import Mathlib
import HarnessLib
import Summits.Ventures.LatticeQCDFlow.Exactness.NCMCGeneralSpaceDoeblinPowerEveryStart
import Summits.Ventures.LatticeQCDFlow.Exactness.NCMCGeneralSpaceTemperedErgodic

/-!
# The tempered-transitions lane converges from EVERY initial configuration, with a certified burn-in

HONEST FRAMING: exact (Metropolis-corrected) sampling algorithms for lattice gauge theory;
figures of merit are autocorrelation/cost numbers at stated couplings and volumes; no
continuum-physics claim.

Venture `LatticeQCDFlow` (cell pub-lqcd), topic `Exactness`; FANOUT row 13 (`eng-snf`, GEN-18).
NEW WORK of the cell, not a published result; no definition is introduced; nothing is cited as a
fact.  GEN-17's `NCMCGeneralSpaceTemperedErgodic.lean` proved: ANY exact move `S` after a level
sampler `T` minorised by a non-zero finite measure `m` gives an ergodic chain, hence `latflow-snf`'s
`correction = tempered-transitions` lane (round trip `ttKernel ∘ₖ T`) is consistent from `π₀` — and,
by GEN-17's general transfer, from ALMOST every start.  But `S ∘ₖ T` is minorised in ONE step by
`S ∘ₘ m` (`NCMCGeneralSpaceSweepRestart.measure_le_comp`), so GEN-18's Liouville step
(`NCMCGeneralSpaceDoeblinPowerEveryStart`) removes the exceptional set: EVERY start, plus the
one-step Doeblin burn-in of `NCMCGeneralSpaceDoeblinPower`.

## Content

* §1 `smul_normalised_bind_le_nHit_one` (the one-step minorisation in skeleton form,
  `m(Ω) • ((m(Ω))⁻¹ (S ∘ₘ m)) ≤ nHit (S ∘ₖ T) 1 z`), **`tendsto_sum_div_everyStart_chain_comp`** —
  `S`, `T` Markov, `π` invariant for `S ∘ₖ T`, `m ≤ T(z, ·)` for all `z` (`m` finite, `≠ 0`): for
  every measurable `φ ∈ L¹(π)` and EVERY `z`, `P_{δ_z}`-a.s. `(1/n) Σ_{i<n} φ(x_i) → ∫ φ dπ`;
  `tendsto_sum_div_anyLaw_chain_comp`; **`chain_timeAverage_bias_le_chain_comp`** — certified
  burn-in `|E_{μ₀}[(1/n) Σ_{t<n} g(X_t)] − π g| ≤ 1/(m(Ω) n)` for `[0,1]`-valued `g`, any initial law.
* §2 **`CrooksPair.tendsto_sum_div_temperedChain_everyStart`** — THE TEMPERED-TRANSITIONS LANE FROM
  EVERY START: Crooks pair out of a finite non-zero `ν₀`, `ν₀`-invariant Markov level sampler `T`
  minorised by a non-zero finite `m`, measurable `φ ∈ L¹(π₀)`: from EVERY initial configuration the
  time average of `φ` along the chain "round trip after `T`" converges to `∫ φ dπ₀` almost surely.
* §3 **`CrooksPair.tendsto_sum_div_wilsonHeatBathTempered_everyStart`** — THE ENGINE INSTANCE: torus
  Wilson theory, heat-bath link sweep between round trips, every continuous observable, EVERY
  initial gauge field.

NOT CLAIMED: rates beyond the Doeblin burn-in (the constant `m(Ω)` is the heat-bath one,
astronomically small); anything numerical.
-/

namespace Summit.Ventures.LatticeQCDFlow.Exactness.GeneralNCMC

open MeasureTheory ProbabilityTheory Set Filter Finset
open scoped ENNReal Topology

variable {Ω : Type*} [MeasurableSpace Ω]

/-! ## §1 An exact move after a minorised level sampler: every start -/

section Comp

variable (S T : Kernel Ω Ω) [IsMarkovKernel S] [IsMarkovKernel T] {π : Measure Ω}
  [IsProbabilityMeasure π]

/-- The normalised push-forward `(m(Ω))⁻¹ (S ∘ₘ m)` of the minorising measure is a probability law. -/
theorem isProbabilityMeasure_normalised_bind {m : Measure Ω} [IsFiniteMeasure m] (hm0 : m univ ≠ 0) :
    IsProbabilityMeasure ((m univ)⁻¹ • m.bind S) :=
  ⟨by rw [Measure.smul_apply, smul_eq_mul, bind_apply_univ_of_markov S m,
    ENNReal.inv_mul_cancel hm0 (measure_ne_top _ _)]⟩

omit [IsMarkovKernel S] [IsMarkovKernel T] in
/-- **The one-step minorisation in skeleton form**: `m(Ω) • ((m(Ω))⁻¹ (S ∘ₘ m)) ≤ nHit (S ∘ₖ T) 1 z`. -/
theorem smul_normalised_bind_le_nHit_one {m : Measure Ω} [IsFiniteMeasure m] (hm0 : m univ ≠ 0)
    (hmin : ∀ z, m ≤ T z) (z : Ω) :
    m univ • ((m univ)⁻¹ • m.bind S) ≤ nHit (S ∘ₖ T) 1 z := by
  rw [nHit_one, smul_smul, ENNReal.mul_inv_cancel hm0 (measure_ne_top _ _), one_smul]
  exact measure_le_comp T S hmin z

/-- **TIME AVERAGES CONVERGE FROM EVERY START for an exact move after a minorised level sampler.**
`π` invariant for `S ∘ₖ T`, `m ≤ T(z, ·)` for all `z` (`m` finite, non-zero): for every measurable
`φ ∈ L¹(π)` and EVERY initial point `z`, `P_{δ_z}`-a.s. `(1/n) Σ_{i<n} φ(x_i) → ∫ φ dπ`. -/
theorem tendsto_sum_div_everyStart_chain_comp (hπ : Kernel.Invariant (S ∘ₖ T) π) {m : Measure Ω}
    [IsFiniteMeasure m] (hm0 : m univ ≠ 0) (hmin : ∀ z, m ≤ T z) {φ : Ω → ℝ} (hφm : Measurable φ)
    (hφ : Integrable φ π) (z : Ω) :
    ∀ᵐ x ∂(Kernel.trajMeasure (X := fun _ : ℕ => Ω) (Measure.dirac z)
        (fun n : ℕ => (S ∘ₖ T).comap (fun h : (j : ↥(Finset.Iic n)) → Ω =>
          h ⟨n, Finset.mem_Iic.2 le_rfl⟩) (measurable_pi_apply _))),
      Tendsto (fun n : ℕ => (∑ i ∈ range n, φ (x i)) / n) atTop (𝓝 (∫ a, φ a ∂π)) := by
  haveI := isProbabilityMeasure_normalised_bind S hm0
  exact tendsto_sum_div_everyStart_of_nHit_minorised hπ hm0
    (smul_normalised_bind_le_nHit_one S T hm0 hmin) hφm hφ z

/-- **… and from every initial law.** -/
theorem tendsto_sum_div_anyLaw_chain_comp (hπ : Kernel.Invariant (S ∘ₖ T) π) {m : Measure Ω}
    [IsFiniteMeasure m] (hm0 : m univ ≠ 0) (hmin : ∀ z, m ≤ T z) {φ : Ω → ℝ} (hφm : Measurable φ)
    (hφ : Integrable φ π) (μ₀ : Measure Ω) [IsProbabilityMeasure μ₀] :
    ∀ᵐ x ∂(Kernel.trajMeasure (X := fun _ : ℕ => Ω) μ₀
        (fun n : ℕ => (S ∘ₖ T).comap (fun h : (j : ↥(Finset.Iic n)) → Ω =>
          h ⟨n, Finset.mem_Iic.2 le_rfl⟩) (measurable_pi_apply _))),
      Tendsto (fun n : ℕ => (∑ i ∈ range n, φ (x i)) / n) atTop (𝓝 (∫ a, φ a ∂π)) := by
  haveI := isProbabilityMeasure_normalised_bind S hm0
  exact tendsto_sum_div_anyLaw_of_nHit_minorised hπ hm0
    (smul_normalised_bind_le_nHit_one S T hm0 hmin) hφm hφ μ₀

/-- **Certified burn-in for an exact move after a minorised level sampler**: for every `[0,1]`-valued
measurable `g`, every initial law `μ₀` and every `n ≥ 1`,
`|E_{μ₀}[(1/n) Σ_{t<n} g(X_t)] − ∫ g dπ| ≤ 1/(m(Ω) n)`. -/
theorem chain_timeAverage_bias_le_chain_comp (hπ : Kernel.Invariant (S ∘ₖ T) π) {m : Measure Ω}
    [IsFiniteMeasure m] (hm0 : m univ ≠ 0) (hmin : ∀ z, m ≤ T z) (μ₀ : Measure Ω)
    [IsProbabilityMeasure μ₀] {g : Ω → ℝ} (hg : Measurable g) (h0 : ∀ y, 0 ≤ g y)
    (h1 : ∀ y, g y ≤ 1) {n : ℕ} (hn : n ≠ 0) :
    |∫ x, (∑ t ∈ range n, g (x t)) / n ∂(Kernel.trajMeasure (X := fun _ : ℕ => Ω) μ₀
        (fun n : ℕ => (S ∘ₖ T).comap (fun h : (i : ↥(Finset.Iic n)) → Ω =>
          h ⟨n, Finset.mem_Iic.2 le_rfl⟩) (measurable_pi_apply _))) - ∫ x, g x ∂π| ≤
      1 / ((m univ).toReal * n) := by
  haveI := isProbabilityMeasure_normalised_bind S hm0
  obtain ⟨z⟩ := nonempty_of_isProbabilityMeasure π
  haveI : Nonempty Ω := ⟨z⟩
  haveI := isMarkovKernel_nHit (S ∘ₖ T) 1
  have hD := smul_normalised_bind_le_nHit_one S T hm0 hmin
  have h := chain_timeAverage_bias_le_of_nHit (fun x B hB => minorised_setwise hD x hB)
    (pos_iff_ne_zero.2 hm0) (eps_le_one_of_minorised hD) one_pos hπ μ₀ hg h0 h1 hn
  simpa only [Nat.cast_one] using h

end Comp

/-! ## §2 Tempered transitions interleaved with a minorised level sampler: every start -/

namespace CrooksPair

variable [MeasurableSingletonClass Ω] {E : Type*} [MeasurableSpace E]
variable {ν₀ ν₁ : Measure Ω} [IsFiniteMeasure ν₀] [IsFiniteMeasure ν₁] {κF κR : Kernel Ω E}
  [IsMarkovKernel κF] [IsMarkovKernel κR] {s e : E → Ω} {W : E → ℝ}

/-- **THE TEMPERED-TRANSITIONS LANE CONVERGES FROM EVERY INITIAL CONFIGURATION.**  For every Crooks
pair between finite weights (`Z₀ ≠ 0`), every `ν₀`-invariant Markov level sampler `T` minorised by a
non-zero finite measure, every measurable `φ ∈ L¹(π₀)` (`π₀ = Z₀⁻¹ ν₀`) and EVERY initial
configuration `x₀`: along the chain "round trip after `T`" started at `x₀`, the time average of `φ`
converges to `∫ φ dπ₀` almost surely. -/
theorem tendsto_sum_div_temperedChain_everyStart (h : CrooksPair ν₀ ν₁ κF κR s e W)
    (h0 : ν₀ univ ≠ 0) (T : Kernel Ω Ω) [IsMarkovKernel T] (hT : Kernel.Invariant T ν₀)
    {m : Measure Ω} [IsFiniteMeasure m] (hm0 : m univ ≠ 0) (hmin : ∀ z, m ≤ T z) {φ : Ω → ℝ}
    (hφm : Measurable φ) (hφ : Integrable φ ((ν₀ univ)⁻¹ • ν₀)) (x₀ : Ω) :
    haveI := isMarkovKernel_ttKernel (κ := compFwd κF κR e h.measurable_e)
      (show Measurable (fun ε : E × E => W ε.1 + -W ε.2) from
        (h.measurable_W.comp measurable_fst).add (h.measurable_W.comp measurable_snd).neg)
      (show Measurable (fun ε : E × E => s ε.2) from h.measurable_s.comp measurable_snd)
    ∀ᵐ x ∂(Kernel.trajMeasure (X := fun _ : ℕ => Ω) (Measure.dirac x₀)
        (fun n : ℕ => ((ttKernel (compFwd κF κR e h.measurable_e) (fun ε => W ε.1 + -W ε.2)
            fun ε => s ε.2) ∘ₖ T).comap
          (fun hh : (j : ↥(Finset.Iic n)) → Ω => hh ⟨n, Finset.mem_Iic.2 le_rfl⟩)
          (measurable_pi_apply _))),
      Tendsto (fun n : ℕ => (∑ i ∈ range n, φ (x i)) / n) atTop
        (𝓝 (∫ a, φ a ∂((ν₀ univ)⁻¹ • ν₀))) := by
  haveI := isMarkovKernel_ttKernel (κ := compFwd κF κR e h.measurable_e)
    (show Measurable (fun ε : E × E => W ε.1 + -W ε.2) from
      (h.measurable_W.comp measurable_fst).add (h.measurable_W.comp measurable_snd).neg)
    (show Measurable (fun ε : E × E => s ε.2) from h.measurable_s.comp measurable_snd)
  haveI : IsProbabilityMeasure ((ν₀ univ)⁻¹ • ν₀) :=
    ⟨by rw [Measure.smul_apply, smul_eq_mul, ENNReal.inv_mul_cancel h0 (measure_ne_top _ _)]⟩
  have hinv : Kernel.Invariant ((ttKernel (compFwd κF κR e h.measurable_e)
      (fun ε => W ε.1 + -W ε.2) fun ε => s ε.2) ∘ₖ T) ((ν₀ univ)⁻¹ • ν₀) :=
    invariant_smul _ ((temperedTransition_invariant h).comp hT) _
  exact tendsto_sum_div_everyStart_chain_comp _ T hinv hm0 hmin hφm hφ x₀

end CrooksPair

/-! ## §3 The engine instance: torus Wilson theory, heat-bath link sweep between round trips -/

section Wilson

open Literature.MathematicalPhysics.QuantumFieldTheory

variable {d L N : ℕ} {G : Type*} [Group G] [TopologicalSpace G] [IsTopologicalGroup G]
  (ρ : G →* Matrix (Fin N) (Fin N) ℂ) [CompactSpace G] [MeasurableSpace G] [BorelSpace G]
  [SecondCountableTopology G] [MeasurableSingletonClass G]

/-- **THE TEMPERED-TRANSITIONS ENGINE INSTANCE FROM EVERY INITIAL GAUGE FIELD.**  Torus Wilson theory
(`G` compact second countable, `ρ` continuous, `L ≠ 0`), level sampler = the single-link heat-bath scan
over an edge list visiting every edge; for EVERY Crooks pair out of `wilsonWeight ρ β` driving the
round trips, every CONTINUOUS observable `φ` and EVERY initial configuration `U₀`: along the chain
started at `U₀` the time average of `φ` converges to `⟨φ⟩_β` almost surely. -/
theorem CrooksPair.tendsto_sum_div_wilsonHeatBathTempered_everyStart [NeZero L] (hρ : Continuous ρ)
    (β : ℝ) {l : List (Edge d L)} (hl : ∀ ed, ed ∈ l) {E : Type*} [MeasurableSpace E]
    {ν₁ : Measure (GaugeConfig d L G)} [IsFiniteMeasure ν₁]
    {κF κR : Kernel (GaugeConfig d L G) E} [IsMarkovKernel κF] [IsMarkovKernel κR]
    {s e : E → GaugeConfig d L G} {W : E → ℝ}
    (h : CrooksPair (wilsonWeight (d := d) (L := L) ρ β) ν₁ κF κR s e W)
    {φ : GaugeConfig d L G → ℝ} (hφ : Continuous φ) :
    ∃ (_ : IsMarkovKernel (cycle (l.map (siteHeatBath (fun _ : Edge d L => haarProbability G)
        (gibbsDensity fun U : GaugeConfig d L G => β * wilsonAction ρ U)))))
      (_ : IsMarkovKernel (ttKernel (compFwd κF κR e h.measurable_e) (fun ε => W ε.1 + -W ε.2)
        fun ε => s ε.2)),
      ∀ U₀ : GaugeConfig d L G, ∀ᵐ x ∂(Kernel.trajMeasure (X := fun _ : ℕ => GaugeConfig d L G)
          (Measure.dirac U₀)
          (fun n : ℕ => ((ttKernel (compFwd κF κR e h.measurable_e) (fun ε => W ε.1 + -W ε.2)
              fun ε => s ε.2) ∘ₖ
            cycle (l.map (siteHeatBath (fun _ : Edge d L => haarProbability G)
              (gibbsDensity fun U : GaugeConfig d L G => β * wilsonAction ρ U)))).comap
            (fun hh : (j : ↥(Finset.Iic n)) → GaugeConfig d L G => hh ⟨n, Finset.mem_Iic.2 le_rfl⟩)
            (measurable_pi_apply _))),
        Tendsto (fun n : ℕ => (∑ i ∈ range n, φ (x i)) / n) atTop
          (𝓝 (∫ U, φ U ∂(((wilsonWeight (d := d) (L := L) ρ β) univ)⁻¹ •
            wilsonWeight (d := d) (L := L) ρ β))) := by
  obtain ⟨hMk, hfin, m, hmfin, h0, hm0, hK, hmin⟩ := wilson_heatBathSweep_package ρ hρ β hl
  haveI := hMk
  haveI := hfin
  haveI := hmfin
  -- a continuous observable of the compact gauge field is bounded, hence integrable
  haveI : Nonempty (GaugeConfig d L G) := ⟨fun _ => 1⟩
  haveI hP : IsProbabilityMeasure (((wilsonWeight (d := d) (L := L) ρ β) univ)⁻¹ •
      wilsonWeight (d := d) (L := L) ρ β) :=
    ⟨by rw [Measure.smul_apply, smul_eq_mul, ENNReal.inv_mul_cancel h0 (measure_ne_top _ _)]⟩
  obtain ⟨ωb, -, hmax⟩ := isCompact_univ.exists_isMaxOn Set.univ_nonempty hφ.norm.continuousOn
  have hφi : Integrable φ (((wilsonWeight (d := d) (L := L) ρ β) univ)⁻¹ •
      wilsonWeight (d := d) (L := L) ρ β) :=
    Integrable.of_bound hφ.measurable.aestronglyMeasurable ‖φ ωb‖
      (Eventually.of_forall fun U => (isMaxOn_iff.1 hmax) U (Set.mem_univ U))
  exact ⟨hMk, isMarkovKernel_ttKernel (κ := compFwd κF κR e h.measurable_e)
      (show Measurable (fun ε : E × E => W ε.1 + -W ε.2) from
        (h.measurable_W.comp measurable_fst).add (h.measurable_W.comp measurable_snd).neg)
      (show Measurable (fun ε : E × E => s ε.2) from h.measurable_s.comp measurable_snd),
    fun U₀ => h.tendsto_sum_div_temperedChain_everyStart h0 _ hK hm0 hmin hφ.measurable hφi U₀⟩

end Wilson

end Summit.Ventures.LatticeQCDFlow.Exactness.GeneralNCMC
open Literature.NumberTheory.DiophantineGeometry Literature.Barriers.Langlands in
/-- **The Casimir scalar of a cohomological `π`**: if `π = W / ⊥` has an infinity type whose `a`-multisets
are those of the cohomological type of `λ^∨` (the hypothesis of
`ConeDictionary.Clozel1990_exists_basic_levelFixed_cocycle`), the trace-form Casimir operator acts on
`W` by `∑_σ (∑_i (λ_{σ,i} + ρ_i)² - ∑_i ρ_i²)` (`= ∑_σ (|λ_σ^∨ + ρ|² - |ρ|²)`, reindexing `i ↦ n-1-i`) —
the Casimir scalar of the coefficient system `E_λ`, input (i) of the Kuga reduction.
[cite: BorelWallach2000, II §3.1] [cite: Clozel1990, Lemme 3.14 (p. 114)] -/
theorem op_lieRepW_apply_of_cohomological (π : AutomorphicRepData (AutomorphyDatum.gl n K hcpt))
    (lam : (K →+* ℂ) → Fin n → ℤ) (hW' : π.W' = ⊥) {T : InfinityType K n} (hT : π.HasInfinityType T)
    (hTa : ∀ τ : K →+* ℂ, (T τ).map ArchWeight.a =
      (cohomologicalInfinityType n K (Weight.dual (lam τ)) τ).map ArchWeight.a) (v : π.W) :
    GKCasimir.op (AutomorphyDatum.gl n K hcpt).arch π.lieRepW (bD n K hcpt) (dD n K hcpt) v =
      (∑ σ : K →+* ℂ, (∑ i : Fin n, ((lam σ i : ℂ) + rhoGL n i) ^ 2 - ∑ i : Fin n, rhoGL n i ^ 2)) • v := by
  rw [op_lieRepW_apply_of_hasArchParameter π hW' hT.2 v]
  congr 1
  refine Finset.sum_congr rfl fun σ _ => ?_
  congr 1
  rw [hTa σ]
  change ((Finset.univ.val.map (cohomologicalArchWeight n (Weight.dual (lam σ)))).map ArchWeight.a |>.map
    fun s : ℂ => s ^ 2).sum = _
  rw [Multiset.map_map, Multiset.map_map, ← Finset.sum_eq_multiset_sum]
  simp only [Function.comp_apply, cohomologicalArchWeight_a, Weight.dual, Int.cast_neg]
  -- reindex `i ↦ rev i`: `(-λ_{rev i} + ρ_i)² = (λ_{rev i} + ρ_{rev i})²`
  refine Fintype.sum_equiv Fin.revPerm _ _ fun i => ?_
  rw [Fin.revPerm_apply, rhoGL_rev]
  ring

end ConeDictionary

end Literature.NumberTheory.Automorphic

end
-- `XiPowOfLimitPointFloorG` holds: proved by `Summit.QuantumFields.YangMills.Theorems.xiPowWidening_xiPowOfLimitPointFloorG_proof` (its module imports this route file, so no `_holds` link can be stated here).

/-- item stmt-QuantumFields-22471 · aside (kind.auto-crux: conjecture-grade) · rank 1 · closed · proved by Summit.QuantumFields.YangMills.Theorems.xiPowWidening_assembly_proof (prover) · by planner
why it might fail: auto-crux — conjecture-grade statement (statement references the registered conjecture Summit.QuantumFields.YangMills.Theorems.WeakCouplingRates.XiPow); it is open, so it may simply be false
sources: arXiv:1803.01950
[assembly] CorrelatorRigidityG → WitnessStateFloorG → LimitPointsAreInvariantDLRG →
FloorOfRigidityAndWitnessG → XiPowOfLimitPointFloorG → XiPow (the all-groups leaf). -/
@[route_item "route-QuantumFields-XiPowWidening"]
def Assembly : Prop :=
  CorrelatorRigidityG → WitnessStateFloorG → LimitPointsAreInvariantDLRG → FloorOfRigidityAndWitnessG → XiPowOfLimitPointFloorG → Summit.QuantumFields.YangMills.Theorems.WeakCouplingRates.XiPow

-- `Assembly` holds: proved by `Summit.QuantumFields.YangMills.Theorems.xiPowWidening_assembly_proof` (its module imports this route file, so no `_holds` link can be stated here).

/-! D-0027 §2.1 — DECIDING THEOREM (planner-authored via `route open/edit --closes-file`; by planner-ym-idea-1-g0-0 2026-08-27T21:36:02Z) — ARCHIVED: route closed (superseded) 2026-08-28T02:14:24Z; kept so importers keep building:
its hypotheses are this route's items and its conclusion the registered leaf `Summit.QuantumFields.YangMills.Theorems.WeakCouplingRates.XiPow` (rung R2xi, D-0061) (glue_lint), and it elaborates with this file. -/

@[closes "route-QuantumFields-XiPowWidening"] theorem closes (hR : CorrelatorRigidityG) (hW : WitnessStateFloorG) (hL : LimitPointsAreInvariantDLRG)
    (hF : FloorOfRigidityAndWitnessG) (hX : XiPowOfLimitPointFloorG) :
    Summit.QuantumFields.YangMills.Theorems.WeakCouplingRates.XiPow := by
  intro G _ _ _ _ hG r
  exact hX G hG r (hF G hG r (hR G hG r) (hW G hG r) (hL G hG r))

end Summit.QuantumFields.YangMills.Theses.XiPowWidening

=======

From the material above, set down exactly the lines starting at the one with "open scoped ENNReal Topology" and ending at the one with "probability law. -/", end lines included.

open scoped ENNReal Topology

variable {Ω : Type*} [MeasurableSpace Ω]

/-! ## §1 An exact move after a minorised level sampler: every start -/

section Comp

variable (S T : Kernel Ω Ω) [IsMarkovKernel S] [IsMarkovKernel T] {π : Measure Ω}
  [IsProbabilityMeasure π]

/-- The normalised push-forward `(m(Ω))⁻¹ (S ∘ₘ m)` of the minorising measure is a probability law. -/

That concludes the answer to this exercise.